Before and Beyond the Grave



The other day I was thinking about how short life is, particularly compared to the incomprehensible stretch of eternity. James the half-brother of the Lord said, “…yet you do not know what tomorrow will bring. What is your life? For you are a mist that appears for a little time and then vanishes.” (James 4:14) That seems like a fairly accurate description of how brief our time in this world can be. It doesn’t help we too often are flippant about our use of time. We bide it, kill it, and wait things out. None of that is to say we shouldn’t be still, meditative, wait on the Lord (Psalm 27:14), what I’m getting at is our regard for the seconds and minutes and hours of our lives is very poor and subject to waste. They sieve through our fingers and it isn’t until we see the mound of sand adding up to months and years and even decades that we take notice. There is no moment guaranteed to us, yet we regard life in such a way as if it were, we presume so much. But our lives are not our own when we belong to Christ and we have to be careful to redeem the time we have on this earth (Ephesians 5:16).

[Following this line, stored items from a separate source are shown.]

import Summits.FinalStateConjecture.FinalStateConjecture.Theorems.PhotonSphereChannelsExteriorEnergyRW
import Summits.FinalStateConjecture.FinalStateConjecture.Theorems.PhotonSphereChannelsWindowedShellChannelsNearShoulder
import Summits.FinalStateConjecture.FinalStateConjecture.Theorems.PhotonSphereChannelsWindowedShellChannelsNearFarSplit

/-!
# Crux `WindowedShellChannels` (stmt-FinalStateConjecture-14085), line `Sketch` — stub `stub_nearHalfShare`
# (piece P2n of the per-mode line: the near-side, i.e. horizon-side, large-scale half-share)

For one mode `(s, ℓ)`, `s ≤ 2`, `s ≤ ℓ`, of the unit-mass Regge–Wheeler equation along the centred tortoise
line `tortoiseRadius one_pos 0` and a time parity `σ` there are `c > 0`, `R₀ > 0`, `B₀ ≥ 0` such that every
finite-energy parity-`σ` solution whose Cauchy data are supported in `(−∞, −R₀)` radiates at least `c·E`
ahead of the forward cone of lag `B₀` about the photon sphere:
`c·E ≤ channelEnergy V 0 (−B₀) ψ atTop`.  Constants: `c = 1/4`, `R₀ = 9`, `B₀ = 0`, uniform in `(s, ℓ, σ)`.

Proof.  The landed TWO-ended near half `WindowedShellChannelsNear.stub_nearShoulder`
(file `…WindowedShellChannelsNearShoulder`: data supported in `(−∞, x_c − ρ)`, `ρ ≥ 9M` ⇒
`(1/2)·E ≤ ch⁺(a) + ch⁻(a)` at the positive aperture `a = M/3 + 2M log(3/2)`, infinite energy allowed)
at `M = 1`, `x_c = 0`, `ρ = 9`.  For a parity-pure solution (`ψ(−t, ·) = σψ(t, ·)`; then `σ² = 1` or
`ψ ≡ 0`) the energy density is even in time, so `ch⁻(a) = ch⁺(a)` (sub-namespace `NearHalfShare`), whence
`(1/4)·E ≤ ch⁺(a) ≤ ch⁺(−0)` by the aperture monotonicity of channel energies
(`WindowedShellChannelsSplit.channelEnergy_mono_aperture`, file `…WindowedShellChannelsNearFarSplit`).  No definitions.
[folklore]
-/

noncomputable section

set_option linter.dupNamespace false

namespace Summit.FinalStateConjecture.FinalStateConjecture.Theorems.WindowedShellChannelsSketch

open Literature.Geometry.Lorentzian Literature.Geometry.Lorentzian.ReggeWheeler Filter Set MeasureTheory
open scoped ENNReal Topology

namespace NearHalfShare

variable {V : ℝ → ℝ} {ψ : ℝ → ℝ → ℝ} {σ : ℝ}

/-- A parity-`σ` function of time with `σ² ≠ 1` vanishes identically. [folklore] -/
theorem eq_zero_of_parity (hpar : ∀ t x, ψ (-t) x = σ * ψ t x) (hσ : σ ^ 2 ≠ 1) (t x : ℝ) :
    ψ t x = 0 := by
  have h1 := hpar (-t) x
  rw [neg_neg, hpar t x, ← mul_assoc] at h1
  have h2 : (1 - σ ^ 2) * ψ t x = 0 := by linear_combination h1
  exact (mul_eq_zero.1 h2).resolve_left (sub_ne_zero.2 (Ne.symm hσ))

/-- A parity-`σ` function with `σ² ≠ 1` is time-symmetric (it vanishes). [folklore] -/
theorem even_of_parity (hpar : ∀ t x, ψ (-t) x = σ * ψ t x) (hσ : σ ^ 2 ≠ 1) (t x : ℝ) :
    ψ (-t) x = 1 * ψ t x := by
  rw [eq_zero_of_parity hpar hσ (-t) x, eq_zero_of_parity hpar hσ t x, mul_zero]

/-- **Time reflection.** For a parity-`σ` function with `σ² = 1` the energy density is even in
time: `e[ψ](−t, x) = e[ψ](t, x)`. [folklore] -/
theorem energyDensity_neg (hpar : ∀ t x, ψ (-t) x = σ * ψ t x) (hσ : σ ^ 2 = 1) (t x : ℝ) :
    energyDensity V ψ (-t) x = energyDensity V ψ t x := by
  unfold energyDensity
  have hfun : (fun τ => ψ τ x) = fun τ => σ * ψ (-τ) x := by
    funext τ
    have h := hpar (-τ) x
    rw [neg_neg] at h
    exact h
  have hd : deriv (fun τ => ψ τ x) (-t) = -(σ * deriv (fun τ => ψ τ x) t) := by
    conv_lhs => rw [hfun]
    rw [deriv_const_mul_field, deriv_comp_neg (fun τ => ψ τ x) (-t), neg_neg]
    ring
  have h0 : ψ (-t) = fun y => σ * ψ t y := funext fun y => hpar t y
  have hx : deriv (ψ (-t)) x = σ * deriv (ψ t) x := by
    rw [h0, deriv_const_mul_field]
  rw [hd, hx, hpar t x]
  have e1 : (-(σ * deriv (fun τ => ψ τ x) t)) ^ 2 = σ ^ 2 * deriv (fun τ => ψ τ x) t ^ 2 := by ring
  have e2 : (σ * deriv (ψ t) x) ^ 2 = σ ^ 2 * deriv (ψ t) x ^ 2 := by ring
  have e3 : (σ * ψ t x) ^ 2 = σ ^ 2 * ψ t x ^ 2 := by ring
  rw [e1, e2, e3, hσ, one_mul, one_mul, one_mul]

/-- For a parity-`σ` function with `σ² = 1` the exterior energies (any centre, any aperture) are even
in time. [folklore] -/
theorem exteriorEnergy_neg (hpar : ∀ t x, ψ (-t) x = σ * ψ t x) (hσ : σ ^ 2 = 1) (xc a t : ℝ) :
    exteriorEnergy V xc a ψ (-t) = exteriorEnergy V xc a ψ t := by
  unfold exteriorEnergy
  rw [abs_neg]
  exact lintegral_congr fun x => by rw [energyDensity_neg hpar hσ]

/-- For a parity-`σ` function with `σ² = 1` the backward channel energy equals the forward one
(any centre, any aperture). [folklore] -/
theorem channelEnergy_atBot_eq_atTop (hpar : ∀ t x, ψ (-t) x = σ * ψ t x) (hσ : σ ^ 2 = 1)
    (xc a : ℝ) : channelEnergy V xc a ψ atBot = channelEnergy V xc a ψ atTop := by
  unfold channelEnergy
  have hcomp : exteriorEnergy V xc a ψ = (exteriorEnergy V xc a ψ) ∘ Neg.neg := by
    funext t
    simp only [Function.comp_apply]
    rw [exteriorEnergy_neg hpar hσ]
  conv_lhs => rw [hcomp]
  rw [Filter.liminf_comp, Filter.map_neg_atBot]

/-- The same for every parity `σ` (for `σ² ≠ 1` the function vanishes). [folklore] -/
theorem channelEnergy_atBot_eq_atTop' (hpar : ∀ t x, ψ (-t) x = σ * ψ t x) (xc a : ℝ) :
    channelEnergy V xc a ψ atBot = channelEnergy V xc a ψ atTop := by
  by_cases hσ : σ ^ 2 = 1
  · exact channelEnergy_atBot_eq_atTop hpar hσ xc a
  · exact channelEnergy_atBot_eq_atTop (even_of_parity hpar hσ) (by norm_num) xc a

/-- Halving a two-sided bound in `ℝ≥0∞`: `c·E ≤ X + X ⇒ (c/2)·E ≤ X`. [folklore] -/
theorem half_of_two_sided {c : ℝ} {E X : ℝ≥0∞} (h : ENNReal.ofReal c * E ≤ X + X) :
    ENNReal.ofReal (c / 2) * E ≤ X := by
  have h2 : ENNReal.ofReal c = 2 * ENNReal.ofReal (c / 2) := by
    rw [show (2 : ℝ≥0∞) = ENNReal.ofReal 2 by simp, ← ENNReal.ofReal_mul (by norm_num)]
    congr 1
    ring
  rw [h2, mul_assoc, ← two_mul] at h
  exact (ENNReal.mul_le_mul_iff_right (by norm_num) (by simp)).1 h

end NearHalfShare

open NearHalfShare in
/-- **Stub `stub_nearHalfShare` (piece P2n of the per-mode line of `Sketch`): the near-side large-scale
half-share.**  For one mode `s ≤ 2`, `s ≤ ℓ` and a time parity `σ` there are `c > 0`, `R₀ > 0`, `B₀ ≥ 0`
(namely `c = 1/4`, `R₀ = 9`, `B₀ = 0`) such that every finite-energy parity-`σ` unit-mass Regge–Wheeler
solution along the centred tortoise line whose Cauchy data are supported in `(−∞, −R₀)` satisfies
`c·E ≤ channelEnergy V 0 (−B₀) ψ atTop`.  (Two-ended shoulder inequality `stub_nearShoulder` + time
reflection for parity-pure solutions + aperture monotonicity.) [folklore in method; new] -/
theorem stub_nearHalfShare (σ : ℝ) (s ℓ : ℕ) (hs : s ≤ 2) (hsℓ : s ≤ ℓ) : ∃ c : ℝ, 0 < c ∧ ∃ R₀ : ℝ, 0 < R₀ ∧ ∃ B₀ : ℝ, 0 ≤ B₀ ∧
    ∀ ψ : ℝ → ℝ → ℝ, IsRWSolution 1 s ℓ (tortoiseRadius one_pos 0) ψ → (∀ t x, ψ (-t) x = σ * ψ t x) →
      CauchyDataSupportedOn ψ (Iio (-R₀)) → totalEnergy (linePotential 1 s ℓ (tortoiseRadius one_pos 0)) ψ 0 ≠ ⊤ →
        ENNReal.ofReal c * totalEnergy (linePotential 1 s ℓ (tortoiseRadius one_pos 0)) ψ 0 ≤
          channelEnergy (linePotential 1 s ℓ (tortoiseRadius one_pos 0)) 0 (-B₀) ψ atTop := by
  refine ⟨1 / 4, by norm_num, 9, by norm_num, 0, le_rfl, ?_⟩
  intro ψ hψ hpar hsupp _
  have hr := isTortoiseRadius_tortoiseRadius one_pos (0 : ℝ)
  have hsupp' : CauchyDataSupportedOn ψ (Iio (0 - 9)) := by
    rw [zero_sub]
    exact hsupp
  have key := WindowedShellChannelsNear.stub_nearShoulder 1 one_pos 9 (by norm_num)
    (tortoiseRadius one_pos 0) 0 hr s ℓ hs hsℓ ψ hψ hsupp'
  rw [channelEnergy_atBot_eq_atTop' hpar] at key
  have hhalf := half_of_two_sided key
  rw [show (1 / 2 / 2 : ℝ) = 1 / 4 by norm_num] at hhalf
  refine hhalf.trans (WindowedShellChannelsSplit.channelEnergy_mono_aperture _ 0 ?_ ψ atTop)
  rw [neg_zero]
  have hlog : 0 ≤ Real.log (3 / 2) := Real.log_nonneg (by norm_num)
  positivity

end Summit.FinalStateConjecture.FinalStateConjecture.Theorems.WindowedShellChannelsSketch

end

While thinking on the subject of the brevity of life, something over which I’ve been troubled for some time, the Lord gave me a breakthrough. For a long time I rationalized how short our stay in this world is based on comparisons in the natural world. The length of time we’re in our mother’s womb versus our lifetimes or the time spent on vacation before coming home. Both seem like fitting parallels, but I always felt like I was missing something deeper about it. The starkness of death, the sudden and sweeping feeling of unease it so often evokes in us demanded looking further. The world, after all, is obsessed with death. In the stories we read, particularly cherished classics and new favorites, death is the centerpiece. Just look at the popularity of The Hunger Games series or detective dramas on television. I watched the series Psych for years before stopping to recognize it was comedy where someone almost always was killed. The drama of life and death is captivating to us. It’s extremely relatable, as we are assured, “… it is appointed for people to die once—and after this, judgment…” (Hebrews 9:27) Christians are taught that death is a result of sin and sin entered the world at the Fall when man chose to assert himself as his god rather than serve the LORD. It’s really starting from there that the Lord helped me come to a better place of understanding about life and death.

Much like my previous apologetics post on the reasonableness of the Gospel’s foundations, this too has a kind of cyclic element to it. Not that things are in a continuous cycle as Hindu reincarnation teaches, but rather that God is bringing history and man back to a similar place of fellowship and union with Him, which existed before the Fall of man. In that vein of thought, life now on earth wasn’t formed to be a phase preceding eternity, it was to be a continual state for man. It was only after the Fall where the curse of death fell on man’s body and spirit. We often see life before physical death as distinct from thereafter, but really Christ redeems us to give us both new spiritual and physical life at the same time. In other words, eternal life begins at salvation and continues without end, save the mortal body under the curse is destroyed and replaced by a new body prepared for each believer. As in my previous post, it bears mentioning that it was by man’s act of defiance that sin entered the world and condemned him, but it was God’s work at Calvary which demands an act of obedience and submission of us now. The Lord is restoring things to the way they should have been and what we see as transitory is really a facet of our eternity. So, I suppose what I’m getting at is, the Lord helped me see life as a sentence that man’s rebellion required God to insert punctuation into. What comes after the punctuation can be what the Lord always intended to follow unbroken before the Fall or take on the character of rebellion and rejection that resulted in death in the first place.

Death is such a heavy thing to contemplate, and it is no coincidence that God left the authoritative word on what happens after it to His Son, Who after sacrificing Himself for our sins, opened the door to continuing the sentence of life when He rose from the dead. The passage from the instant of death to a new life thereafter is mysterious to us and again is without surprise in its requirement of faith. We have to trust the Lord Jesus to restore us to life eternal, just as He trusted He would be able to raise Himself to life. This isn’t to diminish the harsh reality of death, but to offer some perspective.

Most importantly, in the midst of all the tragedy of death and sin in our world, we have this sure hope: “Weep no more; behold, the Lion of the tribe of Judah, the Root of David, has conquered…” (Revelation 5:5, ESV).